March 1, 2006

Viewing Word files at the command line

Author: Scott Nesbitt

As a Linux user, there are times when you have to play nicely with users of Windows or Mac OS -- such as when they send you Microsoft Word files. When you receive a Word file, you can either follow Richard Stallman's advice and refuse it, or bite the bullet and work with it. Modern Linux word processors -- such as OpenOffice.org Writer, AbiWord, KWord, and TextMaker -- can deal with most Word files. But if you don't want to fire up a word processor in order to read or print the document, you can turn to the command line. A handful of small but powerful Linux command line utilities make viewing, printing, and even converting Word files to another format a breeze.

Antiword

Antiword is a nifty application that can convert Word documents to plain text, PostScript, and PDF. According to the developer, conversion to DocBook XML is still experimental and doesn't always work well.

Antiword is very flexible. It can read and convert files created with Word versions 2.0 to 2003, and you can run it on multiple operating systems, including Linux, Mac OS X, RISC OS, FreeBSD, and OpenVMS. On top of that, you can set the paper size for documents converted to PostScript or PDF, include any text that was removed from the file (but which Word notoriously keeps a record of), and display any hidden text.

For the most part, you'll just want to view a Word document. To do that, you just have to type the following command:

antiword file.doc

The Word document will be converted to text and printed to the screen. If you're running Antiword in a terminal window, you'll have to scroll up to view the full text of the document. To get around this, you can pipe the output from Antiword to the less utility, which will allow you to scroll through the document page by page from the top:

antiword file.doc | less

Catdoc

Slightly less flexible than Antiword, but still useful, is Catdoc, whose developer explains that "it does same work for .doc files as the Unix cat command for plain ASCII files."

While Antiword tries to retain some of the formatting of a Word file, Catdoc is a quick and dirty tool. It outputs either LaTeX or plain text, and little else. The LaTeX output leaves a lot to be desired -- it does nothing beyond adding the LaTeX formatting for tables or special characters. You'll have to add the LaTeX preamble and any other formatting code yourself.

Catdoc has some rudimentary support for tables. If it's converting a simple table, the output will be passable. If the table is more complex, say with nested elements, it won't be pretty.

To run Catdoc, type the following command:

catdoc <output_format> filename.doc

You can specify the output format using the -a (text) or -t (LaTeX) option. So, to convert the Word file whitepaper.doc to text, type:

catdoc -a whitepaper.doc

As with Antiword, you can pipe the output from Catdoc to the less utility.

wvWare

wvWare is part of of wv, a library of that enables developers to code software that can read and write Word files. In fact, both AbiWord and KWord use wv for importing Word documents. wvWare can handle documents created with Word from version 6 to 2000. It converts Word 2.0 documents to text only.
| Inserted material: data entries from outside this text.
/-- **The identification on exact polygons, modulo the phase bookkeeping (D) and the transport
rigidity (E).**  For an exact polygon admissible pinned datum with the polygon package,
`DefectDecoherence` and `MassRatio`: the gate profile law on `B(pt 1, ρ/2)`.  Proof: `F` reduces the
claim to, for every frame and mesh sequence, a subsequence with side-measure convergence, the local
gate identity and `g = c·e^{(5/8)(L − L_b)}`; `C1` supplies the subsequence and the limit data,
`C2` the phase function `κ` and the local identity on flat balls (phase `−√3·n_k·κ`, which on the gate
is `−√3·i` by `κ = 1`, `n_0 = i`), `D` the phase invariant, the covers lemma and root integrability
feed `E`, which identifies `g`. [cite: DuminilCopinSmirnov2012, Conjecture 2 (boundary shadow on the gate)] -/
theorem polygonIdentification_of : (∀ (D : DobrushinDomain) (ρ : ℝ) (Λ : ℝ → Finset HexVertex) (m : ℝ → ℤ) (b : ℝ → Sym2 HexVertex), AdmissibleFamily D ρ Λ m b → ExactPolygonFamily D Λ → ∀ (a : ℝ → Sym2 HexVertex) (r₀ : ℝ) (m₀ : ℝ → ℤ), PinnedFlatRoot D Λ b (D.pt 0) a r₀ m₀ → 2 * ρ < dist (D.pt 0) (D.pt 1) → ∀ (Φ : ConformalEquiv D.carrier UpperHalfPlane.upperHalfPlaneSet) (L : ℂ → ℂ) (Lb : ℂ), ConformalFrame D Φ L Lb → ∀ (κ : ℂ → ℂ), (∀ z ∈ frontier D.carrier, ‖κ z‖ = 1) → (∀ z ∈ frontier D.carrier, z ≠ D.pt 0 → ∀ (k : Fin 6) (s : ℝ), 0 < s → D.carrier ∩ Metric.ball z s = halfPlane k z ∩ Metric.ball z s → (∀ᶠ δ : ℝ in 𝓝[>] 0, ∃ nthr : ℤ, ∀ v : HexVertex, (δ : ℂ) * hexCenter v ∈ Metric.ball z s → (v ∈ Λ δ ↔ nthr ≤ zigzagForm k v)) → D.pt 0 ∉ Metric.closedBall z s → ∀ z' ∈ frontier D.carrier ∩ Metric.ball z s, κ z' = κ z) → (∀ z ∈ frontier D.carrier ∩ Metric.ball (D.pt 1) ρ, κ z = 1) → (∀ z ∈ frontier D.carrier, ∀ (k k' : Fin 6) (s : ℝ), 0 < s → innerNormal k' ≠ innerNormal k → innerNormal k' ≠ -innerNormal k → (D.carrier ∩ Metric.ball z s = halfPlane k z ∩ halfPlane k' z ∩ Metric.ball z s ∨ D.carrier ∩ Metric.ball z s = (halfPlane k z ∪ halfPlane k' z) ∩ Metric.ball z s) → (∀ᶠ δ : ℝ in 𝓝[>] 0, ∃ nk nk' : ℤ, (∀ v : HexVertex, (δ : ℂ) * hexCenter v ∈ Metric.ball z s → (v ∈ Λ δ ↔ (nk ≤ zigzagForm k v ∧ nk' ≤ zigzagForm k' v))) ∨ (∀ v : HexVertex, (δ : ℂ) * hexCenter v ∈ Metric.ball z s → (v ∈ Λ δ ↔ (nk ≤ zigzagForm k v ∨ nk' ≤ zigzagForm k' v)))) → D.pt 0 ∉ Metric.closedBall z s → ∀ z₁ ∈ frontier D.carrier ∩ Metric.ball z s, ∀ z₂ ∈ frontier D.carrier ∩ Metric.ball z s, z₁ ≠ z → ((z₁ - z) * (starRingEnd ℂ) (innerNormal k)).re = 0 → z₂ ≠ z → ((z₂ - z) * (starRingEnd ℂ) (innerNormal k')).re = 0 → κ z₂ = Complex.exp (-(5 / 8 : ℂ) * (Complex.arg (innerNormal k' / innerNormal k) : ℂ) * Complex.I) * κ z₁) → ∀ z ∈ frontier D.carrier, z ≠ D.pt 0 → ∀ (k : Fin 6) (s : ℝ), 0 < s → D.carrier ∩ Metric.ball z s = halfPlane k z ∩ Metric.ball z s → (∀ᶠ δ : ℝ in 𝓝[>] 0, ∃ nthr : ℤ, ∀ v : HexVertex, (δ : ℂ) * hexCenter v ∈ Metric.ball z s → (v ∈ Λ δ ↔ nthr ≤ zigzagForm k v)) → D.pt 0 ∉ Metric.closedBall z s → ∃ α : ℝ, Filter.Tendsto (fun w => (L w).im) (𝓝[D.carrier] z) (𝓝 α) ∧ κ z * innerNormal k * Complex.exp ((3 / 8 : ℂ) * (α : ℂ) * Complex.I) = Complex.I * Complex.exp ((3 / 8 : ℂ) * (Lb.im : ℂ) * Complex.I)) → (∀ (D : DobrushinDomain) (ρ : ℝ) (Λ : ℝ → Finset HexVertex) (m : ℝ → ℤ) (b : ℝ → Sym2 HexVertex), AdmissibleFamily D ρ Λ m b → ExactPolygonFamily D Λ → ∀ (a : ℝ → Sym2 HexVertex) (r₀ : ℝ) (m₀ : ℝ → ℤ), PinnedFlatRoot D Λ b (D.pt 0) a r₀ m₀ → 2 * ρ < dist (D.pt 0) (D.pt 1) → ∀ (corners : Finset ℂ), (↑corners : Set ℂ) ⊆ frontier D.carrier → (∀ z ∈ frontier D.carrier, z ≠ D.pt 0 → z ∉ corners → ∃ (k : Fin 6) (s : ℝ), 0 < s ∧ D.carrier ∩ Metric.ball z s = halfPlane k z ∩ Metric.ball z s ∧ (∀ᶠ δ : ℝ in 𝓝[>] 0, ∃ nthr : ℤ, ∀ v : HexVertex, (δ : ℂ) * hexCenter v ∈ Metric.ball z s → (v ∈ Λ δ ↔ nthr ≤ zigzagForm k v)) ∧ D.pt 0 ∉ Metric.closedBall z s) → (∀ c ∈ corners, ∃ (k k' : Fin 6) (s : ℝ), 0 < s ∧ innerNormal k' ≠ innerNormal k ∧ innerNormal k' ≠ -innerNormal k ∧ (D.carrier ∩ Metric.ball c s = halfPlane k c ∩ halfPlane k' c ∩ Metric.ball c s ∨ D.carrier ∩ Metric.ball c s = (halfPlane k c ∪ halfPlane k' c) ∩ Metric.ball c s) ∧ D.pt 0 ∉ Metric.closedBall c s) → ∀ (Φ : ConformalEquiv D.carrier UpperHalfPlane.upperHalfPlaneSet) (L : ℂ → ℂ) (Lb : ℂ), ConformalFrame D Φ L Lb → ∀ (g : ℂ → ℂ) (μ : MeasureTheory.Measure ℂ), DifferentiableOn ℂ g D.carrier → (∀ K : Set ℂ, IsCompact K → MeasureTheory.IntegrableOn g (K ∩ D.carrier)) → (∀ K : Set ℂ, IsCompact K → D.pt 0 ∉ K → μ K < ⊤) → μ (frontier D.carrier)ᶜ = 0 → ∀ (κ : ℂ → ℂ), (∀ z ∈ frontier D.carrier, ‖κ z‖ = 1) → (∀ z ∈ frontier D.carrier, z ≠ D.pt 0 → ∀ (k : Fin 6) (s : ℝ), 0 < s → D.carrier ∩ Metric.ball z s = halfPlane k z ∩ Metric.ball z s → (∀ᶠ δ : ℝ in 𝓝[>] 0, ∃ nthr : ℤ, ∀ v : HexVertex, (δ : ℂ) * hexCenter v ∈ Metric.ball z s → (v ∈ Λ δ ↔ nthr ≤ zigzagForm k v)) → D.pt 0 ∉ Metric.closedBall z s → ∀ z' ∈ frontier D.carrier ∩ Metric.ball z s, κ z' = κ z) → (∀ z ∈ frontier D.carrier, z ≠ D.pt 0 → ∀ (k : Fin 6) (s : ℝ), 0 < s → D.carrier ∩ Metric.ball z s = halfPlane k z ∩ Metric.ball z s → (∀ᶠ δ : ℝ in 𝓝[>] 0, ∃ nthr : ℤ, ∀ v : HexVertex, (δ : ℂ) * hexCenter v ∈ Metric.ball z s → (v ∈ Λ δ ↔ nthr ≤ zigzagForm k v)) → D.pt 0 ∉ Metric.closedBall z s → ∀ φ : ℂ → ℂ, ContDiff ℝ ∞ φ → HasCompactSupport φ → tsupport φ ⊆ Metric.ball z (s / 2) → ∫ w in D.carrier, g w * Literature.Analysis.Complex.dbarAlong 1 φ w = -(Real.sqrt 3 : ℂ) * innerNormal k * κ z * ∫ w, φ w ∂μ) → (∀ z ∈ frontier D.carrier ∩ Metric.ball (D.pt 1) ρ, κ z = 1) → (∀ z ∈ frontier D.carrier, ∀ (k k' : Fin 6) (s : ℝ), 0 < s → innerNormal k' ≠ innerNormal k → innerNormal k' ≠ -innerNormal k → (D.carrier ∩ Metric.ball z s = halfPlane k z ∩ halfPlane k' z ∩ Metric.ball z s ∨ D.carrier ∩ Metric.ball z s = (halfPlane k z ∪ halfPlane k' z) ∩ Metric.ball z s) → (∀ᶠ δ : ℝ in 𝓝[>] 0, ∃ nk nk' : ℤ, (∀ v : HexVertex, (δ : ℂ) * hexCenter v ∈ Metric.ball z s → (v ∈ Λ δ ↔ (nk ≤ zigzagForm k v ∧ nk' ≤ zigzagForm k' v))) ∨ (∀ v : HexVertex, (δ : ℂ) * hexCenter v ∈ Metric.ball z s → (v ∈ Λ δ ↔ (nk ≤ zigzagForm k v ∨ nk' ≤ zigzagForm k' v)))) → D.pt 0 ∉ Metric.closedBall z s → ∀ z₁ ∈ frontier D.carrier ∩ Metric.ball z s, ∀ z₂ ∈ frontier D.carrier ∩ Metric.ball z s, z₁ ≠ z → ((z₁ - z) * (starRingEnd ℂ) (innerNormal k)).re = 0 → z₂ ≠ z → ((z₂ - z) * (starRingEnd ℂ) (innerNormal k')).re = 0 → κ z₂ = Complex.exp (-(5 / 8 : ℂ) * (Complex.arg (innerNormal k' / innerNormal k) : ℂ) * Complex.I) * κ z₁) → (∀ z ∈ frontier D.carrier, z ≠ D.pt 0 → ∀ (k : Fin 6) (s : ℝ), 0 < s → D.carrier ∩ Metric.ball z s = halfPlane k z ∩ Metric.ball z s → (∀ᶠ δ : ℝ in 𝓝[>] 0, ∃ nthr : ℤ, ∀ v : HexVertex, (δ : ℂ) * hexCenter v ∈ Metric.ball z s → (v ∈ Λ δ ↔ nthr ≤ zigzagForm k v)) → D.pt 0 ∉ Metric.closedBall z s → ∃ α : ℝ, Filter.Tendsto (fun w => (L w).im) (𝓝[D.carrier] z) (𝓝 α) ∧ κ z * innerNormal k * Complex.exp ((3 / 8 : ℂ) * (α : ℂ) * Complex.I) = Complex.I * Complex.exp ((3 / 8 : ℂ) * (Lb.im : ℂ) * Complex.I)) → ∃ c : ℂ, ∀ w ∈ D.carrier, g w = c * Complex.exp ((5 / 8 : ℂ) * (L w - Lb))) → ((∀ (D : DobrushinDomain) (ρ : ℝ) (Λ : ℝ → Finset HexVertex) (m : ℝ → ℤ) (b : ℝ → Sym2 HexVertex), AdmissibleFamily D ρ Λ m b → ExactPolygonFamily D Λ → ∀ (a : ℝ → Sym2 HexVertex) (r₀ : ℝ) (m₀ : ℝ → ℤ), PinnedFlatRoot D Λ b (D.pt 0) a r₀ m₀ → (∀ K : Set ℂ, IsCompact K → K ⊆ closure D.carrier → D.pt 0 ∉ K → L1BoundOn Λ a b K) ∧ RootTightAt Λ a b (D.pt 0)) ∧ (∀ (D : DobrushinDomain) (ρ : ℝ) (Λ : ℝ → Finset HexVertex) (m : ℝ → ℤ) (b : ℝ → Sym2 HexVertex), AdmissibleFamily D ρ Λ m b → ExactPolygonFamily D Λ → ∀ (a : ℝ → Sym2 HexVertex) (r₀ : ℝ) (m₀ : ℝ → ℤ), PinnedFlatRoot D Λ b (D.pt 0) a r₀ m₀ → (∀ z ∈ frontier D.carrier, z ≠ D.pt 0 → BoundaryLayerBudgetAt Λ a b z) ∧ (2 * ρ < dist (D.pt 0) (D.pt 1) → GateLayerBudgetAt D (ρ / 2) Λ m a b)) ∧ (∀ (D : DobrushinDomain) (ρ : ℝ) (Λ : ℝ → Finset HexVertex) (m : ℝ → ℤ) (b : ℝ → Sym2 HexVertex), AdmissibleFamily D ρ Λ m b → ExactPolygonFamily D Λ → ∀ (a : ℝ → Sym2 HexVertex) (r₀ : ℝ) (m₀ : ℝ → ℤ), PinnedFlatRoot D Λ b (D.pt 0) a r₀ m₀ → RatioMixingAt Λ a b)) → DefectDecoherence → MassRatio → ∀ (D : DobrushinDomain) (ρ : ℝ) (Λ : ℝ → Finset HexVertex) (m : ℝ → ℤ) (b : ℝ → Sym2 HexVertex), AdmissibleFamily D ρ Λ m b → ExactPolygonFamily D Λ → ∀ (a : ℝ → Sym2 HexVertex) (r₀ : ℝ) (m₀ : ℝ → ℤ), PinnedFlatRoot D Λ b (D.pt 0) a r₀ m₀ → 2 * ρ < dist (D.pt 0) (D.pt 1) → GateProfileAt D ρ (ρ / 2) Λ a b := by
  intro hD hE hPP hDD hMR D ρ Λ m b hAF hEx a r₀ m₀ hPR hdist
  obtain ⟨hPL1, hPLB, hPRM⟩ := hPP
  have hL1 := (hPL1 D ρ Λ m b hAF hEx a r₀ m₀ hPR).1
  have hRT := (hPL1 D ρ Λ m b hAF hEx a r₀ m₀ hPR).2
  have hBud := (hPLB D ρ Λ m b hAF hEx a r₀ m₀ hPR).1
  have hMix := hPRM D ρ Λ m b hAF hEx a r₀ m₀ hPR
  refine gateProfile_of_identification D ρ Λ m b hAF hEx a r₀ m₀ hPR hdist hMix ?_
  intro Φ L Lb hfr ns hns
  -- C1: subsequence and limit data
  obtain ⟨ms, g, μ, η, hms, hg, hbulk, hin, hbd, hL1g, hroot, hmf, hms0, hside⟩ :=
    polygonLimitData D ρ Λ m b hAF hEx a r₀ m₀ hPR hdist hL1 hRT hBud hDD hMR ns hns
  have hns' : Tendsto (fun n => ns (ms n)) atTop (𝓝[>] 0) := hns.comp hms.tendsto_atTop
  -- C2: the phase function and the local identity
  obtain ⟨κ, hK1, hK2c, hK2i, hK3, hK4⟩ :=
    polygonLocalIdentity D ρ Λ m b hAF hEx a r₀ m₀ hPR hdist hL1 hRT hBud hDD hMR (fun n => ns (ms n))
      g μ η hns' hg hbulk hin hbd hL1g hroot hmf hms0 hside
  -- D: the phase invariant
  have hPH := hD D ρ Λ m b hAF hEx a r₀ m₀ hPR hdist Φ L Lb hfr κ hK1 hK2c hK3 hK4
  -- covers and root integrability
  obtain ⟨corners, hcsub, hFLAT, hCORN⟩ := exactPolygon_covers D ρ Λ m b hAF hEx a r₀ m₀ hPR hdist Φ hfr.1
  have hCORNc : ∀ c ∈ corners, ∃ (k k' : Fin 6) (s : ℝ), 0 < s ∧ innerNormal k' ≠ innerNormal k ∧
      innerNormal k' ≠ -innerNormal k ∧
      (D.carrier ∩ Metric.ball c s = halfPlane k c ∩ halfPlane k' c ∩ Metric.ball c s ∨
        D.carrier ∩ Metric.ball c s = (halfPlane k c ∪ halfPlane k' c) ∩ Metric.ball c s) ∧
      D.pt 0 ∉ Metric.closedBall c s := by
    intro c hc
    obtain ⟨k, k', s, hs, h1, h2, h3, -, h5⟩ := hCORN c hc
    exact ⟨k, k', s, hs, h1, h2, h3, h5⟩
  obtain ⟨r, hr, hgr⟩ := rootIntegrable_of_limitData D Λ a b (fun n => ns (ms n)) g η hns' hRT hg hbulk hin
  have hgall : ∀ K : Set ℂ, IsCompact K → IntegrableOn g (K ∩ D.carrier) := by
    intro K hK
    have hK' : IsCompact (K \ Metric.ball (D.pt 0) r) := hK.diff Metric.isOpen_ball
    have h0 : D.pt 0 ∉ K \ Metric.ball (D.pt 0) r := fun h => h.2 (Metric.mem_ball_self hr)
    have h1 := hL1g _ hK' h0
    have hsub : K ∩ D.carrier ⊆ (Metric.ball (D.pt 0) r ∩ D.carrier) ∪ ((K \ Metric.ball (D.pt 0) r) ∩ D.carrier) := by
      intro z hz
      by_cases hzr : z ∈ Metric.ball (D.pt 0) r
      · exact Or.inl ⟨hzr, hz.2⟩
      · exact Or.inr ⟨⟨hz.1, hzr⟩, hz.2⟩
    exact (hgr.union h1).mono_set hsub
  -- E: identification of `g`
  obtain ⟨c, hc⟩ := hE D ρ Λ m b hAF hEx a r₀ m₀ hPR hdist corners hcsub hFLAT hCORNc Φ L Lb hfr g μ hg
    hgall hmf hms0 κ hK1 hK2c hK2i hK3 hK4 hPH
  refine ⟨ms, g, μ, c, hms, hmf, hside, ?_, hc⟩
  -- the local gate identity, from K2i at gate points with `κ = 1`, `n_0 = i`
  intro y hy
  obtain ⟨hyf, hyb⟩ := hy
  have hρ : 0 < ρ := hAF.1
  set s : ℝ := (ρ - dist y (D.pt 1)) / 2 with hsdef
  have hyb' : dist y (D.pt 1) < ρ := hyb
  have hs : 0 < s := by rw [hsdef]; linarith
  have hsub : Metric.ball y s ⊆ Metric.ball (D.pt 1) ρ := by
    intro w hw
    rw [Metric.mem_ball] at hw ⊢
    have := dist_triangle w y (D.pt 1)
    rw [hsdef] at hw
    linarith
  have hflat1 : D.carrier ∩ Metric.ball (D.pt 1) ρ = halfPlane 0 (D.pt 1) ∩ Metric.ball (D.pt 1) ρ := by
    rw [halfPlane_zero]; exact hAF.2.1
  have hlev := PhaseGeometry.level_eq_zero_of_mem_frontier D.isOpen hflat1 hyf hyb
  have hflaty : D.carrier ∩ Metric.ball y s = halfPlane 0 y ∩ Metric.ball y s :=
    PhaseGeometry.flat_of_subset hflat1 hsub hlev
  have hlat : ∀ᶠ δ : ℝ in 𝓝[>] 0, ∃ nthr : ℤ, ∀ v : HexVertex,
      (δ : ℂ) * hexCenter v ∈ Metric.ball y s → (v ∈ Λ δ ↔ nthr ≤ zigzagForm 0 v) := by
    filter_upwards [hAF.2.2.1] with δ hδ
    refine ⟨m δ, fun v hv => ?_⟩
    have h := hδ.2.2.2.2 v (hsub hv)
    simpa [zigzagForm] using h
  have hy0 : y ≠ D.pt 0 := by
    intro h
    rw [h] at hyb'
    linarith [hdist, hρ]
  have hroot0 : D.pt 0 ∉ Metric.closedBall y s := by
    intro h
    rw [Metric.mem_closedBall] at h
    have h1 := dist_triangle (D.pt 0) y (D.pt 1)
    have h2 : s < ρ := by rw [hsdef]; linarith [dist_nonneg (x := y) (y := D.pt 1)]
    linarith
  refine ⟨s / 2, by positivity, ?_⟩
  intro φ hφ hφc hφs
  have hid := hK2i y hyf hy0 0 s hs hflaty hlat hroot0 φ hφ hφc hφs
  have hκ : κ y = 1 := hK3 y ⟨hyf, hyb⟩
  have hn0 : innerNormal 0 = Complex.I := by simp [innerNormal]
  rw [hid, hκ, hn0, mul_one]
Used by itself without any command line options, wvWare will convert a Word document to HTML and display the code on the screen. If you want to write the HTML to a file, use the following command:

wvWare file.doc > file.html

But you're not stuck with HTML. wvWare comes with a set of scripts that can convert Word files to a number of other formats, including plain text, HTML, LaTeX, PDF, PostScript, LaTeX DVI, and WML. These scripts are usually installed in the folder /usr/bin. You can get a list of them by typing ls /usr/bin/wv* at the command line.

If you want to convert a Word document to text, use the following command:

wvText file.doc file.txt

I've never been able to pipe the output to the less utility or a text editor. I've always had to open a file converted with wvWare in an editor or browser.

you can view Word files using wvWare and the w3m text-mode Web browser, as detailed in the book Linux Desktop Hacks . I've tried this hack with the text-based browsers Lynx and Links as well, but w3m does the best job out of the three.

To use this hack, type the following command:

wvWare -x /usr/lib/wv/wvHtml.xml file.doc | w3m -T text/html

You can also encapsulate the above command in a script if you decide to use this hack regularly. wvWare converts the Word file to HTML using the configuration file named wvHtml.xml, then pipes the output to the w3m browser.

A gotcha or two

While Antiword, Catdoc, and wvWare do a good job handling most Word files, you might run into documents that don't want to cooperate with you. I've found that these utilities sometimes can't process documents that are saved with Word's Fast Save feature, which quickly saves a file by tacking any changes to the end of the file. For example, Antiword might display the cryptic message The Small Block Depot is damaged when it encounters a Fast Saved file. This doesn't happen with all Fast Saved files, however.

As well, out of the box these programs might display garbage characters when converting Word files that use non-Latin character sets or that contain graphics. Check the documentation for the program that you're using for information on how to deal with character sets and graphics.

You don't need a word processor to view Microsoft Word documents on Linux. With the right command line apps, you can view or print those files in a flash with just a few keystrokes.

Scott Nesbitt is a Toronto-based technical writer and journalist who is a big fan of useful little command-line utilities.